The facts in this Section are drawn from Plaintiff's Statement of Material Facts in Support of Motion for Summary Judgment ("Pl. SMF"), the accompanying appendix, and other documents in the record. This is because Defendants' resistance fails to comply with the local rules, which require a party resisting a motion for summary judgment to file "[a] response to the statement of material facts in which the resisting party expressly admits, denies, or qualifies each of the moving party's numbered statements of fact, filed as an electronic attachment to the brief under the same docket entry." LR 56(b)(2). They are also required to file their own statement of additional material facts which they contend precludes the entry of summary judgment. LR 56(b)(3). Defendants have done neither. The local rules further note that "[t]he failure to respond to an individual statement of material fact, with appropriate appendix citations, may constitute an admission of that fact." LR 56(b). Where the facts are conspicuous, the Court draws on Defendants' Appendix in Connection with its Resistance for Partial Summary Judgment. [ECF No. 105-2]; see Libel v. Adventure Lands of Am., Inc., 482 F.3d 1028, 1032 (8th Cir. 2007) ("Local Rule [56] exists to prevent a district court from engaging in the proverbial search for a needle in the haystack." (citation omitted)). Furthermore, it is apparent that Defendants' brief has been substantially copied from previously filings in this case, which Plaintiff helpfully catalogues. See [ECF No. 106 at 2]. Thus, not only is much of Defendants' resistance duplicative and redundant, but it is also full of irrelevant assertions for the issues before the Court on this Motion.

A Factual Background

In June 2018, Miljas entered into an "Exclusive Boxing Promotional Agreement" ("Agreement") with GCP, providing the company with "the sole and exclusive worldwide right to secure all professional boxing bouts . . . and promote such bouts during the term." [ECF Nos. 42-1 ¶ 1]. The Agreement's effective date is June 11, 2018, with an initial term of three years and provisions for automatic extensions, none of which are relevant here. [ECF No. 42-1 ¶ 2]. The term could be extended under two other provisions that provide for an extension in the event Miljas was permanently or partially disabled or entered a period of temporary retirement. Id. ¶ 20. "Disability" is not explicitly defined in the Agreement, but it does provide that if Miljas was not "legally permitted to fight within the United States of America, the period of his ineligibility shall be deemed a disability and this Agreement shall be extended until his eligibility is re-established." Id. ¶ 30.

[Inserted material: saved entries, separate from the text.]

import Literature.Probability.Percolation.TriSandpileOneBlock
import Literature.Probability.Percolation.TriLatticeFill
import HarnessLib

/-!
# The sandpile class, II: connectivity, co-connectivity, and the discrete domain («SANDPILE-DOMAIN»)

Topic `Literature/Probability/Percolation`; family `crit-perc` / marked-loop lineage; a rider on `TriSandpileOneBlock.lean` («SANDPILE-ONEBLOCK»: `baseStrip`, `IsPile`, `sandpile`, the
support calculus, ★★★ `oneBlockAt_sandpile`) and `TriOneBlock.lean` (`TriMarkedDomain.ofOneBlock`). Second half of (G0a) of HOME `pub-sawmu-b-engine-2/gen23/DESIGN-next-gen23.md`:

* straight segments are paths — the tree's `pathIn_straight` (`TriLatticeFill.lean`; ed.1 restated it as `pathIn_steps` and was bounced `dedup.landed`, ed.1b imports it);
* `pile_bounds` — a pile cell `c` has `0 ≤ c₀ + c₁` and `c₀ < L` (its two chains of supporters reach the base); hence the HIGHWAYS: the column `x = −1`, the columns `x ≥ L`, the rows
  `y ≥ 2` and the rows `y ≤ −L` contain no site of the sandpile (`not_mem_of_fst_neg`, `not_mem_of_le_fst`, `not_mem_of_two_le`, `not_mem_of_le_neg`);
* ★ `pathIn_sandpile` — the sandpile is connected (pile cells climb along `e₁` to the base; the base is a two-row strip);
* ★ `pathIn_compl_sandpile` — its complement is connected (outer sites below descend along `e₄` — nothing hangs from an outer site — to the free rows, outer sites above or
  beside use the free rows/columns; everything meets at `(−1, 0)`);
* ★★★ `TriMarkedDomain.ofSandpile` — **every sandpile (`L ≥ 2`, `P` a pile) is an unmarked discrete domain** (`ofOneBlock` with «SANDPILE-ONEBLOCK»); `ofSandpile_verts`.

Marks (car «TRI-MARK-DARTS» / «RING-LOCAL»), boundary mid-edges («ARC-POINT-OF-DART» / «RING-LOCAL») and arcs («STRETCH-OF-DARTS») then make the lawpoints of the tame family.

## References
* B. Bollobás, O. Riordan, *Percolation*, Cambridge University Press (2006), Ch. 7 §7.2.2 p. 168 (discrete domains).

## Mathlib / tree
Tree: `TriSandpileOneBlock` (all of it), `TriOneBlock` (`TriMarkedDomain.ofOneBlock`, `ofOneBlock_verts`), `TriLatticeFill` (`pathIn_straight`), `SitePaths` (`PathIn`, `refl`, `tail`, `trans`, `symm`, `mono`), `TriDiscShelling`
(`triDir`, `triGraph_adj_add_triDir`). Mathlib: `add_smul`, `one_smul`, `omega`.
-/

noncomputable section

open Finset Literature.Probability.LatticeModels

namespace Literature.Probability.Percolation

namespace Sandpile

/-! ### Straight segments -/

/-- coordinates along a segment. [cite: BollobasRiordan2006, Ch. 7 §7.2.2 p. 168; lane plumbing] -/
theorem add_smul_triDir_apply (x : Site 2) (t : ℤ) (j : Fin 6) (i : Fin 2) : (x + t • triDir j) i = x i + t * triDir j i := by
  simp

/-! ### Where the sandpile is, and where it is not -/

variable {L : ℕ} {P : Finset (Site 2)} (hP : IsPile L P)
include hP

/-- **a pile cell lies in the shadow of the base**: `0 ≤ c₀ + c₁` and `c₀ < L` (follow the left supporters `e₂` and the right supporters `e₁` up to the base).
[cite: BollobasRiordan2006, Ch. 7 §7.2.2 p. 168; lane plumbing] -/
theorem pile_bounds : ∀ (n : ℕ) (c : Site 2), c ∈ P → c 1 = -(n : ℤ) → 0 ≤ c 0 + c 1 ∧ c 0 < L := by
  have T := triDir_apply
  intro n
  induction n using Nat.strong_induction_on with
  | _ n ih =>
    intro c hc hn
    have hneg := hP.below c hc
    have h1 := hP.sup₁ c hc
    have h2 := hP.sup₂ c hc
    rw [← sandpile.eq_1] at h1 h2
    by_cases hn1 : n = 1
    · -- the supporters are base cells
      subst hn1
      have hy1 : 0 ≤ (c + triDir 1) 1 := by simp [T]; omega
      have hy2 : 0 ≤ (c + triDir 2) 1 := by simp [T]; omega
      rw [mem_sandpile] at h1 h2
      rcases h1 with h1 | h1
      · rcases h2 with h2 | h2
        · rw [mem_baseStrip] at h1 h2; simp [T] at h1 h2; omega
        · exact absurd h2 (not_mem_pile_of_nonneg hP hy2)
      · exact absurd h1 (not_mem_pile_of_nonneg hP hy1)
    · -- the supporters are pile cells one level up
      have hn2 : 2 ≤ n := by omega
      have hy1 : (c + triDir 1) 1 < 0 := by simp [T]; omega
      have hy2 : (c + triDir 2) 1 < 0 := by simp [T]; omega
      have hp1 : c + triDir 1 ∈ P := (mem_sandpile_of_neg hy1).1 h1
      have hp2 : c + triDir 2 ∈ P := (mem_sandpile_of_neg hy2).1 h2
      have e1 : (c + triDir 1) 1 = -((n - 1 : ℕ) : ℤ) := by simp [T]; omega
      have e2 : (c + triDir 2) 1 = -((n - 1 : ℕ) : ℤ) := by simp [T]; omega
      have r1 := ih (n - 1) (by omega) _ hp1 e1
      have r2 := ih (n - 1) (by omega) _ hp2 e2
      simp [T] at r1 r2
      omega

/-- the shadow, without the height parameter. [cite: BollobasRiordan2006, Ch. 7 §7.2.2 p. 168; lane plumbing] -/
theorem pile_bounds' {c : Site 2} (hc : c ∈ P) : 0 ≤ c 0 + c 1 ∧ c 0 < L := by
  have hneg := hP.below c hc
  exact pile_bounds hP (-(c 1)).toNat c hc (by omega)

/-- **the columns `x < 0` are free.** [cite: BollobasRiordan2006, Ch. 7 §7.2.2 p. 168; lane plumbing] -/
theorem not_mem_of_fst_neg {x : Site 2} (hx : x 0 < 0) : x ∉ sandpile L P := by
  rw [mem_sandpile, mem_baseStrip]
  rintro (hb | hp)
  · omega
  · have := pile_bounds' hP hp; have := hP.below x hp; omega

/-- **the columns `x ≥ L` are free.** [cite: BollobasRiordan2006, Ch. 7 §7.2.2 p. 168; lane plumbing] -/
theorem not_mem_of_le_fst {x : Site 2} (hx : (L : ℤ) ≤ x 0) : x ∉ sandpile L P := by
  rw [mem_sandpile, mem_baseStrip]
  rintro (hb | hp)
  · omega
  · have := pile_bounds' hP hp; omega

/-- **the rows `y ≥ 2` are free.** [cite: BollobasRiordan2006, Ch. 7 §7.2.2 p. 168; lane plumbing] -/
theorem not_mem_of_two_le {x : Site 2} (hx : 2 ≤ x 1) : x ∉ sandpile L P := by
  rw [mem_sandpile, mem_baseStrip]
  rintro (hb | hp)
  · omega
  · have := hP.below x hp; omega

/-- **the rows `y ≤ −L` are free.** [cite: BollobasRiordan2006, Ch. 7 §7.2.2 p. 168; lane plumbing] -/
theorem not_mem_of_le_neg {x : Site 2} (hx : x 1 ≤ -(L : ℤ)) : x ∉ sandpile L P := by
  rw [mem_sandpile, mem_baseStrip]
  rintro (hb | hp)
  · omega
  · have := pile_bounds' hP hp; omega

/-- **nothing hangs below an outer site**: the downward ray from a site outside the sandpile at height `≤ 0` stays outside. [cite: BollobasRiordan2006, Ch. 7 §7.2.2 p. 168; lane plumbing] -/
theorem add_smul_four_not_mem {x : Site 2} (hx1 : x 1 ≤ 0) (hx : x ∉ sandpile L P) (t : ℕ) : x + (t : ℤ) • triDir 4 ∉ sandpile L P := by
  have T := triDir_apply
  induction t with
  | zero => simpa using hx
  | succ t ih =>
    intro h
    apply ih
    have e : x + ((t + 1 : ℕ) : ℤ) • triDir 4 = (x + (t : ℤ) • triDir 4) + triDir 4 := by
      push_cast; rw [add_smul, one_smul, add_assoc]
    rw [e] at h
    exact mem_of_add_four_mem hP (by simp [T]; omega) h

/-- **the upward chain of supporters**: from a pile cell the sites `c + t e₁`, `t ≤ −c₁`, are in the sandpile. [cite: BollobasRiordan2006, Ch. 7 §7.2.2 p. 168; lane plumbing] -/
theorem add_smul_one_mem {c : Site 2} (hc : c ∈ sandpile L P) (t : ℕ) (ht : (t : ℤ) ≤ -(c 1)) : c + (t : ℤ) • triDir 1 ∈ sandpile L P := by
  have T := triDir_apply
  induction t with
  | zero => simpa using hc
  | succ t ih =>
    have ih' := ih (by push_cast at ht; omega)
    have hy : (c + (t : ℤ) • triDir 1) 1 < 0 := by simp [T]; push_cast at ht; omega
    have hp : c + (t : ℤ) • triDir 1 ∈ P := (mem_sandpile_of_neg hy).1 ih'
    have := hP.sup₁ _ hp
    rw [← sandpile.eq_1] at this
    have e : c + ((t + 1 : ℕ) : ℤ) • triDir 1 = (c + (t : ℤ) • triDir 1) + triDir 1 := by
      push_cast; rw [add_smul, one_smul, add_assoc]
    rw [e]; exact this

/-! ### Connectivity -/

omit hP in
/-- **the base strip is connected through the cell `(0, 0)`.** [cite: BollobasRiordan2006, Ch. 7 §7.2.2 p. 168; lane plumbing] -/
theorem pathIn_base_to_origin {b : Site 2} (hb : b ∈ baseStrip L) : PathIn triGraph (↑(sandpile L P) : Set (Site 2)) b ![0, 0] := by
  have T := triDir_apply
  rw [mem_baseStrip] at hb
  obtain ⟨h0, hL, h1, h2⟩ := hb
  -- first step down to row 0 (if on row 1), then left along row 0
  have hrow : ∀ (a : Site 2), 0 ≤ a 0 → a 0 < L → a 1 = 0 → PathIn triGraph (↑(sandpile L P) : Set (Site 2)) a ![0, 0] := by
    intro a ha0 haL ha1
    have h := pathIn_straight (A := (↑(sandpile L P) : Set (Site 2))) a 3 (a 0).toNat (fun t ht => by
      rw [Finset.mem_coe, mem_sandpile, mem_baseStrip]; left; simp [T]; omega)
    have e : a + ((a 0).toNat : ℤ) • triDir 3 = ![0, 0] := by
      ext i; fin_cases i <;> simp [T] <;> omega
    rwa [e] at h
  by_cases hb1 : b 1 = 0
  · exact hrow b h0 hL hb1
  · have hb1' : b 1 = 1 := by omega
    have hdown : b + triDir 4 ∈ sandpile L P := by
      rw [mem_sandpile, mem_baseStrip]; left; simp [T]; omega
    have hbm : b ∈ sandpile L P := by rw [mem_sandpile, mem_baseStrip]; left; omega
    exact (PathIn.of_adj (Finset.mem_coe.2 hbm) (Finset.mem_coe.2 hdown) (triGraph_adj_add_triDir b 4)).trans
      (hrow _ (by simp [T]; omega) (by simp [T]; omega) (by simp [T]; omega))

/-- ★ **THE SANDPILE IS CONNECTED.** [cite: BollobasRiordan2006, Ch. 7 §7.2.2 p. 168] -/
theorem pathIn_sandpile (p : Site 2) (hp : p ∈ sandpile L P) (q : Site 2) (hq : q ∈ sandpile L P) :
    PathIn triGraph (↑(sandpile L P) : Set (Site 2)) p q := by
  have T := triDir_apply
  -- every site is joined to the origin
  have key : ∀ c ∈ sandpile L P, PathIn triGraph (↑(sandpile L P) : Set (Site 2)) c ![0, 0] := by
    intro c hc
    by_cases hc1 : 0 ≤ c 1
    · have hb : c ∈ baseStrip L := by
        rw [mem_sandpile] at hc
        exact hc.resolve_right (not_mem_pile_of_nonneg hP hc1)
      exact pathIn_base_to_origin hb
    · -- climb to the base
      have hneg : c 1 < 0 := by omega
      set n := (-(c 1)).toNat with hn
      have hup := pathIn_straight (A := (↑(sandpile L P) : Set (Site 2))) c 1 n (fun t ht => Finset.mem_coe.2 (add_smul_one_mem hP hc t (by omega)))
      have htop : c + (n : ℤ) • triDir 1 ∈ baseStrip L := by
        have hm := add_smul_one_mem hP hc n (by omega)
        rw [mem_sandpile] at hm
        exact hm.resolve_right (not_mem_pile_of_nonneg hP (by simp [T]; omega))
      exact hup.trans (pathIn_base_to_origin htop)
  exact (key p hp).trans (key q hq).symm

/-! ### Co-connectivity -/

/-- ★ **THE COMPLEMENT OF THE SANDPILE IS CONNECTED** (through the free site `(−1, 0)`): outer sites below descend (nothing hangs from them) to the free rows `y ≤ −L`, outer sites above
or beside move along the free rows `y ≥ 2` / columns `x < 0`, `x ≥ L`. [cite: BollobasRiordan2006, Ch. 7 §7.2.2 p. 168] -/
theorem pathIn_compl_sandpile (o : Site 2) (ho : o ∉ sandpile L P) (o' : Site 2) (ho' : o' ∉ sandpile L P) :
    PathIn triGraph ((↑(sandpile L P) : Set (Site 2))ᶜ) o o' := by
  have T := triDir_apply
  set S : Set (Site 2) := (↑(sandpile L P) : Set (Site 2))ᶜ with hS
  have memS : ∀ {z : Site 2}, z ∉ sandpile L P → z ∈ S := fun hz => by rw [hS, Set.mem_compl_iff, Finset.mem_coe]; exact hz
  -- (1) the column `x = -1` joins `(-1, y)` to `(-1, 0)`
  have col : ∀ z : Site 2, z 0 = -1 → PathIn triGraph S z ![-1, 0] := by
    intro z hz
    rcases le_or_gt 0 (z 1) with hz1 | hz1
    · have h := pathIn_straight (A := S) z 4 (z 1).toNat (fun t _ => memS (not_mem_of_fst_neg hP (by simp [T]; omega)))
      have e : z + ((z 1).toNat : ℤ) • triDir 4 = ![-1, 0] := by ext i; fin_cases i <;> simp [T] <;> omega
      rwa [e] at h
    · have h := pathIn_straight (A := S) z 1 (-(z 1)).toNat (fun t _ => memS (not_mem_of_fst_neg hP (by simp [T]; omega)))
      have e : z + ((-(z 1)).toNat : ℤ) • triDir 1 = ![-1, 0] := by ext i; fin_cases i <;> simp [T] <;> omega
      rwa [e] at h
  -- (2) a free row joins `z` horizontally to the column `x = -1`
  have row : ∀ z : Site 2, (∀ w : Site 2, w 1 = z 1 → w ∉ sandpile L P) → PathIn triGraph S z ![-1, z 1] := by
    intro z hfree
    rcases le_or_gt (-1) (z 0) with hz0 | hz0
    · have h := pathIn_straight (A := S) z 3 (z 0 + 1).toNat (fun t _ => memS (hfree _ (by simp [T])))
      have e : z + ((z 0 + 1).toNat : ℤ) • triDir 3 = ![-1, z 1] := by ext i; fin_cases i <;> simp [T]; omega
      rwa [e] at h
    · have h := pathIn_straight (A := S) z 0 (-(z 0) - 1).toNat (fun t _ => memS (hfree _ (by simp [T])))
      have e : z + ((-(z 0) - 1).toNat : ℤ) • triDir 0 = ![-1, z 1] := by ext i; fin_cases i <;> simp [T]; omega
      rwa [e] at h
  -- (3) every outer site reaches `(-1, 0)`
  have key : ∀ z : Site 2, z ∉ sandpile L P → PathIn triGraph S z ![-1, 0] := by
    intro z hz
    rcases lt_or_ge (z 1) 0 with hneg | hnn
    · -- below: descend to the free row `y = -L - ...`, then along it, then up the column
      set d := (z 1 + L).toNat with hd
      have hdown := pathIn_straight (A := S) z 4 d (fun t _ => memS (add_smul_four_not_mem hP hneg.le hz t))
      set z' := z + (d : ℤ) • triDir 4 with hz'
      have hz'1 : z' 1 ≤ -(L : ℤ) := by simp [hz', T]; omega
      have hrow := row z' (fun w hw => not_mem_of_le_neg hP (by omega))
      have hcol := col ![-1, z' 1] (by simp)
      exact hdown.trans (hrow.trans hcol)
    · rcases lt_or_ge (z 1) 2 with hlt2 | hge2
      · -- beside the base at height 0 or 1
        have hz0 : z 0 < 0 ∨ (L : ℤ) ≤ z 0 := by
          by_contra hcon
          push Not at hcon
          exact hz (by rw [mem_sandpile, mem_baseStrip]; left; omega)
        rcases hz0 with hl | hr
        · -- left: along the row (all of `x < 0` is free) to `x = -1`, then the column
          have h := pathIn_straight (A := S) z 0 (-(z 0) - 1).toNat (fun t _ => memS (not_mem_of_fst_neg hP (by simp [T]; omega)))
          have e : z + ((-(z 0) - 1).toNat : ℤ) • triDir 0 = ![-1, z 1] := by ext i; fin_cases i <;> simp [T]; omega
          rw [e] at h
          exact h.trans (col _ (by simp))
        · -- right: up the free column `x ≥ L` to height 2, then the free row, then the column
          have hup := pathIn_straight (A := S) z 1 (2 - z 1).toNat (fun t _ => memS (not_mem_of_le_fst hP (by simp [T]; omega)))
          set z' := z + ((2 - z 1).toNat : ℤ) • triDir 1 with hz'
          have hz'1 : z' 1 = 2 := by simp [hz', T]; omega
          have hrow := row z' (fun w hw => not_mem_of_two_le hP (by omega))
          exact hup.trans (hrow.trans (col _ (by simp)))
      · -- above: the free row, then the column
        exact (row z (fun w hw => not_mem_of_two_le hP (by omega))).trans (col _ (by simp))
  exact (key o ho).trans (key o' ho').symm

/-! ### The discrete domain -/

/-- ★★★ **EVERY SANDPILE IS AN UNMARKED DISCRETE DOMAIN** (`L ≥ 2`): connected, its complement connected, one-block ring patterns everywhere ⇒ `TriMarkedDomain.ofOneBlock`.
[cite: BollobasRiordan2006, Ch. 7 §7.2.2 p. 168] -/
def _root_.Literature.Probability.Percolation.TriMarkedDomain.ofSandpile (hL : 2 ≤ L) : TriMarkedDomain 0 :=
  TriMarkedDomain.ofOneBlock (sandpile L P)
    ⟨![0, 0], by rw [mem_sandpile, mem_baseStrip]; left; simp; omega⟩
    (pathIn_sandpile hP)
    (fun o ho o' ho' => by
      have h := pathIn_compl_sandpile hP o (fun h => ho (Finset.mem_coe.2 h)) o' (fun h => ho' (Finset.mem_coe.2 h))
      exact h)
    (fun x _ => oneBlockAt_sandpile hP hL x)

/-- its site set. [cite: BollobasRiordan2006, Ch. 7 §7.2.2 p. 168; lane plumbing] -/
@[simp] theorem ofSandpile_verts (hL : 2 ≤ L) : (TriMarkedDomain.ofSandpile hP hL).verts = sandpile L P := rfl

end Sandpile

end Literature.Probability.Percolation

For its part, GCP is required by the Agreement to use reasonable efforts to promote or arrange a minimum of four bouts within each calendar year. Id. ¶ 3. The bouts arranged according to the Agreement, must be "commensurate with [Plaintiff's] level of ability, ranking, stature in the boxing industry and marketability." Id. The Agreement specifies that the dates and sites of arranged bouts are "in the sole and absolute discretion of [GCP] and against such opponents as mutually agreed upon by [Miljas and GCP]." Id. ¶ 5. It further provides that Miljas's approval of opponents "shall not be unreasonably withheld." Id.

Miljas fought in a total of four bouts arranged by GCP under the Agreement. The first bout took place on September 8, 2018, when he fought 42-year-old Travis Fulton, whom Miljas defeated in a first round knockout. [ECF No. 100-3 ¶ 33] (Pl. SMF); [ECF No. 105-1 ¶ 17] (Cohen Decl.). On January 18, 2019, GCP arranged a bout between Miljas and Wayman Carter which Miljas also won by knockout. [ECF No. 100-3 ¶ 37]; [ECF No. 105-1 ¶ 21]. A third bout occurred 45 days after the Carter fight, on March 2, 2019; this time Miljas fought and defeated Matthew Greer. [ECF No. 100-3 ¶ 38]; [ECF No. 105-1 ¶ 22]. The last boxing match in which Miljas has fought to date was against Aaron Chavers on August 9, 2019, which was another victory for Miljas. [ECF No. 100-3 ¶ 40]; [ECF No. 105-1 ¶ 23].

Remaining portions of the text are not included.